import Mathlib.Analysis.Calculus.Deriv.MeanValue
import Literature.MathematicalPhysics.QuantumFieldTheory.Balaban1983to89.T4ShellMeasure
import Summits.QuantumFields.YangMills.Theorems.BalabanUVNodesN21GaussianMillsRatio

/-!
# N21 (NE7c) · the `√(2 log n)` density bound for the law of the maximum of `n` independent standard Gaussians

R134 seat pub-ymgap-dag-n21-d (g7), node N21 = NE7c (single-run shell-weight bound, NOT PRINTED in [Bałaban 1983–89],
NOT proved), lane K3⁵ `SpineGivenEndpointR13SepCoP` (stmt-QuantumFields-20296, `--kind proof --supports … --as helper`).
Part 2 of 2; part 1 = `BalabanUVNodesN21GaussianMillsRatio` (`Φ′ = φ`, Gordon's Mills inequality, `maxDensity_le`).

WHAT THIS FILE IS.  The lens memo `ym-lens-BalabanUVNodes-nearmiss/LENS-nearmiss.md` v12.0, Card 36 («the
Lévy-concentration dictionary») observes that the ONE level-growing parameter of the (M1) wall
(`T4ShellMeasure.SlotAntiConcentration` for a block-sup statistic over `n_j ~ (M₁L^j)⁴` tested fine plaquettes) is the
NUMBER of tested variables, and that anti-concentration of SUPREMA is LOGARITHMIC in that number (Chernozhukov–
Chetverikov–Kato, Ann. Stat. 42 (2014) Thm 2.1 [corpus: paper:arxiv-1303.7152 p.6]; PTRF 162 (2015) Thm 3), whereas the
union bound (`slotAntiConcentration_iSup`, lens Sketch-g12 §M, N60) is LINEAR.  This file PROVES the comparison-model
half of that mechanism in the kernel, for the textbook case of `n` INDEPENDENT STANDARD Gaussians: under
`Measure.pi (fun _ : Fin n => gaussianReal 0 1)` the maximum coordinate has `P(max ≤ z) = Φ(z)^n`, its distribution
function is `(√(2 log n) + 4)`-Lipschitz (mean value theorem on part 1's `maxDensity_le`), hence ★★ the law of the
maximum has the tree's `T4ShellMeasure.DensityBound` with constant `√(2 log n) + 4` — against the union-bound constant
`n/√(2π)` from `T4ShellMeasure.densityBound_gaussianReal` (the tree's `n = 1` case, CITED) — and therefore the lens's
Lévy-concentration shape `P(|max − x₀| ≤ ε) ≤ (√(2 log n) + 4)·2ε·P(univ)` (Sketch-nearmiss-g12 §C's `hlevy`) and
`SlotAntiConcentration μ max θ ρ ((√(2 log n) + 4)·θ)` for `θ, ρ ≥ 0`.

HONEST FRAMING.  [textbook] probability, 0 def, 0 sorry; nothing of Bałaban's asserted.  The (2.18) fibre law of the
wall is NEITHER Gaussian NOR a product (lens KT-36a∕b stand: the comparison∕coupling step and the `p`-uniformity of the
variances are NOT in the tree); this is the number that makes a LEVEL-UNIFORM `D` in `T4ShellMeasureLevels.LevelLedger`
plausible (`√(log n_j) ~ √j` against `ρ_j` geometric), not an estimate on Bałaban's measure.  NE7c NOT PRINTED ∕ NOT
proved; N21 NOT discharged; counts unmoved (typed 28∕28 · discharged 5∕27); count-neutral; one finite 𝕋⁴ at fixed ε —
nothing about ℝ⁴ ∕ OS ∕ mass gap ∕ Clay.
-/

open MeasureTheory ProbabilityTheory Set Filter Topology
open scoped ENNReal NNReal

namespace Summit.QuantumFields.YangMills.Theorems.N21GaussianSupDensityBound

open Summit.QuantumFields.YangMills.Theorems.N21GaussianMillsRatio

/-! ## §4 The law of the maximum under `Measure.pi (fun _ : Fin n => gaussianReal 0 1)`: `DensityBound`, Lévy concentration, (M1) -/

section Max

variable {n : ℕ} [NeZero n]

/-- the maximum coordinate is measurable. [folklore] -/
theorem measurable_sup' :
    Measurable (fun ω : Fin n → ℝ => Finset.univ.sup' Finset.univ_nonempty ω) := by
  have h : (fun ω : Fin n → ℝ => Finset.univ.sup' Finset.univ_nonempty ω)
      = Finset.univ.sup' Finset.univ_nonempty (fun (i : Fin n) (ω : Fin n → ℝ) => ω i) := by
    funext ω
    rw [Finset.sup'_apply]
  rw [h]
  exact Finset.measurable_sup' _ fun i _ => measurable_pi_apply i

/-- `{max ≤ z}` is the box `∏ (−∞, z]`. [folklore] -/
theorem setOf_sup'_le_eq_pi (z : ℝ) :
    {ω : Fin n → ℝ | Finset.univ.sup' Finset.univ_nonempty ω ≤ z} = Set.pi univ fun _ => Iic z := by
  ext ω
  simp [Finset.sup'_le_iff, Pi.le_def]

/-- **`P(max ≤ z) = Φ(z)^n`** for `n` independent standard Gaussians. [textbook] -/
theorem pi_gaussianReal_real_sup'_le (z : ℝ) :
    (Measure.pi fun _ : Fin n => gaussianReal 0 1).real
        {ω : Fin n → ℝ | Finset.univ.sup' Finset.univ_nonempty ω ≤ z}
      = cdf (gaussianReal 0 1) z ^ n := by
  rw [setOf_sup'_le_eq_pi, measureReal_def, Measure.pi_pi]
  simp only [Finset.prod_const, Finset.card_univ, Fintype.card_fin, ENNReal.toReal_pow]
  rw [← measureReal_def, ← cdf_eq_real]

/-- `P(a < max ≤ b) = Φ(b)^n − Φ(a)^n` (`a ≤ b`). [textbook] -/
theorem pi_gaussianReal_real_sup'_mem_Ioc {a b : ℝ} (hab : a ≤ b) :
    (Measure.pi fun _ : Fin n => gaussianReal 0 1).real
        {ω : Fin n → ℝ | a < Finset.univ.sup' Finset.univ_nonempty ω ∧ Finset.univ.sup' Finset.univ_nonempty ω ≤ b}
      = cdf (gaussianReal 0 1) b ^ n - cdf (gaussianReal 0 1) a ^ n := by
  set μ := (Measure.pi fun _ : Fin n => gaussianReal 0 1) with hμ
  have hset : {ω : Fin n → ℝ | a < Finset.univ.sup' Finset.univ_nonempty ω ∧ Finset.univ.sup' Finset.univ_nonempty ω ≤ b}
      = {ω : Fin n → ℝ | Finset.univ.sup' Finset.univ_nonempty ω ≤ b}
        \ {ω : Fin n → ℝ | Finset.univ.sup' Finset.univ_nonempty ω ≤ a} := by
    ext ω
    simp only [mem_setOf_eq, Set.mem_sdiff, not_le]
    tauto
  have hsub : {ω : Fin n → ℝ | Finset.univ.sup' Finset.univ_nonempty ω ≤ a}
      ⊆ {ω : Fin n → ℝ | Finset.univ.sup' Finset.univ_nonempty ω ≤ b} := fun ω hω => le_trans hω hab
  have hmeas : MeasurableSet {ω : Fin n → ℝ | Finset.univ.sup' Finset.univ_nonempty ω ≤ a} :=
    measurable_sup' measurableSet_Iic
  rw [hset, measureReal_sdiff hsub hmeas, pi_gaussianReal_real_sup'_le, pi_gaussianReal_real_sup'_le]

/-- the distribution function of the maximum is `(√(2 log n) + 4)`-Lipschitz: `Φ(b)^n − Φ(a)^n ≤ (√(2 log n) + 4)(b − a)`
(mean value theorem with §1 `Φ′ = φ` and §3). [textbook] -/
theorem cdf_pow_sub_le {a b : ℝ} (hab : a ≤ b) :
    cdf (gaussianReal 0 1) b ^ n - cdf (gaussianReal 0 1) a ^ n ≤ (Real.sqrt (2 * Real.log n) + 4) * (b - a) := by
  have hn : 1 ≤ n := NeZero.one_le
  have hderiv : ∀ x, HasDerivAt (fun z => cdf (gaussianReal 0 1) z ^ n)
      ((n : ℝ) * cdf (gaussianReal 0 1) x ^ (n - 1) * gaussianPDFReal 0 1 x) x := fun x =>
    (hasDerivAt_cdf_std x).pow n
  have hdiff : Differentiable ℝ fun z => cdf (gaussianReal 0 1) z ^ n := fun x => (hderiv x).differentiableAt
  have hbound : ∀ x, deriv (fun z => cdf (gaussianReal 0 1) z ^ n) x ≤ Real.sqrt (2 * Real.log n) + 4 := fun x => by
    rw [(hderiv x).deriv]
    have := maxDensity_le hn x
    calc (n : ℝ) * cdf (gaussianReal 0 1) x ^ (n - 1) * gaussianPDFReal 0 1 x
        = (n : ℝ) * gaussianPDFReal 0 1 x * cdf (gaussianReal 0 1) x ^ (n - 1) := by ring
      _ ≤ Real.sqrt (2 * Real.log n) + 4 := this
  exact image_sub_le_mul_sub_of_deriv_le hdiff hbound hab

/-- **`DensityBound` FOR THE LAW OF THE MAXIMUM** (the tree's `T4ShellMeasure.DensityBound` currency): the law of
`max_{i<n} X_i`, `X_i` iid `N(0,1)`, gives every interval `[a, b]` mass at most `(√(2 log n) + 4)(b − a)` — against the
union-bound constant `n/√(2π)` (`T4ShellMeasure.densityBound_gaussianReal`, the `n = 1` instance, summed over `i`). [textbook] -/
theorem densityBound_map_sup'_pi_gaussianReal :
    Literature.MathematicalPhysics.QuantumFieldTheory.Balaban1983to89.T4ShellMeasure.DensityBound
      ((Measure.pi fun _ : Fin n => gaussianReal 0 1).map
        fun ω : Fin n → ℝ => Finset.univ.sup' Finset.univ_nonempty ω)
      (Real.sqrt (2 * Real.log n) + 4) := by
  intro a b hab
  set μ := (Measure.pi fun _ : Fin n => gaussianReal 0 1) with hμ
  set S := Real.sqrt (2 * Real.log n) + 4 with hS
  have hS0 : 0 ≤ S := by positivity
  rw [Measure.map_apply measurable_sup' measurableSet_Icc]
  -- for every η > 0: the preimage of [a, b] sits inside {a − η/S < max ≤ b}, of mass Φ(b)^n − Φ(a−η/S)^n ≤ S (b − a) + η
  refine ENNReal.le_of_forall_pos_le_add fun η hη _ => ?_
  have hη' : (0 : ℝ) < η := hη
  have hS1 : 0 < S := by positivity
  set δ : ℝ := (η : ℝ) / S with hδ
  have hδ0 : 0 < δ := div_pos hη' hS1
  have hsub : (fun ω : Fin n → ℝ => Finset.univ.sup' Finset.univ_nonempty ω) ⁻¹' Icc a b
      ⊆ {ω : Fin n → ℝ | a - δ < Finset.univ.sup' Finset.univ_nonempty ω ∧ Finset.univ.sup' Finset.univ_nonempty ω ≤ b} := by
    intro ω hω
    simp only [mem_preimage, mem_Icc] at hω
    exact ⟨by linarith [hω.1], hω.2⟩
  have hSδ : S * (b - (a - δ)) = S * (b - a) + η := by
    rw [hδ]
    field_simp
    ring
  calc μ ((fun ω : Fin n → ℝ => Finset.univ.sup' Finset.univ_nonempty ω) ⁻¹' Icc a b)
      ≤ μ {ω : Fin n → ℝ | a - δ < Finset.univ.sup' Finset.univ_nonempty ω ∧ Finset.univ.sup' Finset.univ_nonempty ω ≤ b} :=
        measure_mono hsub
    _ = ENNReal.ofReal (cdf (gaussianReal 0 1) b ^ n - cdf (gaussianReal 0 1) (a - δ) ^ n) := by
        rw [← pi_gaussianReal_real_sup'_mem_Ioc (by linarith), measureReal_def, ENNReal.ofReal_toReal (measure_ne_top _ _)]
    _ ≤ ENNReal.ofReal (S * (b - (a - δ))) := ENNReal.ofReal_le_ofReal (cdf_pow_sub_le (by linarith))
    _ = ENNReal.ofReal (S * (b - a)) + ENNReal.ofReal (η : ℝ) := by
        rw [hSδ, ENNReal.ofReal_add (by nlinarith) hη'.le]
    _ = ENNReal.ofReal (S * (b - a)) + η := by rw [ENNReal.ofReal_coe_nnreal]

(Directions): The lines above, from the start of the records through the one containing "NOT proved), lane", are to be printed exactly, and nothing else is to be included.

(Result of the exercise):
import Mathlib.Analysis.Calculus.Deriv.MeanValue
import Literature.MathematicalPhysics.QuantumFieldTheory.Balaban1983to89.T4ShellMeasure
import Summits.QuantumFields.YangMills.Theorems.BalabanUVNodesN21GaussianMillsRatio

/-!
# N21 (NE7c) · the `√(2 log n)` density bound for the law of the maximum of `n` independent standard Gaussians

R134 seat pub-ymgap-dag-n21-d (g7), node N21 = NE7c (single-run shell-weight bound, NOT PRINTED in [Bałaban 1983–89],
NOT proved), lane K3⁵ `SpineGivenEndpointR13SepCoP` (stmt-QuantumFields-20296, `--kind proof --supports … --as helper`).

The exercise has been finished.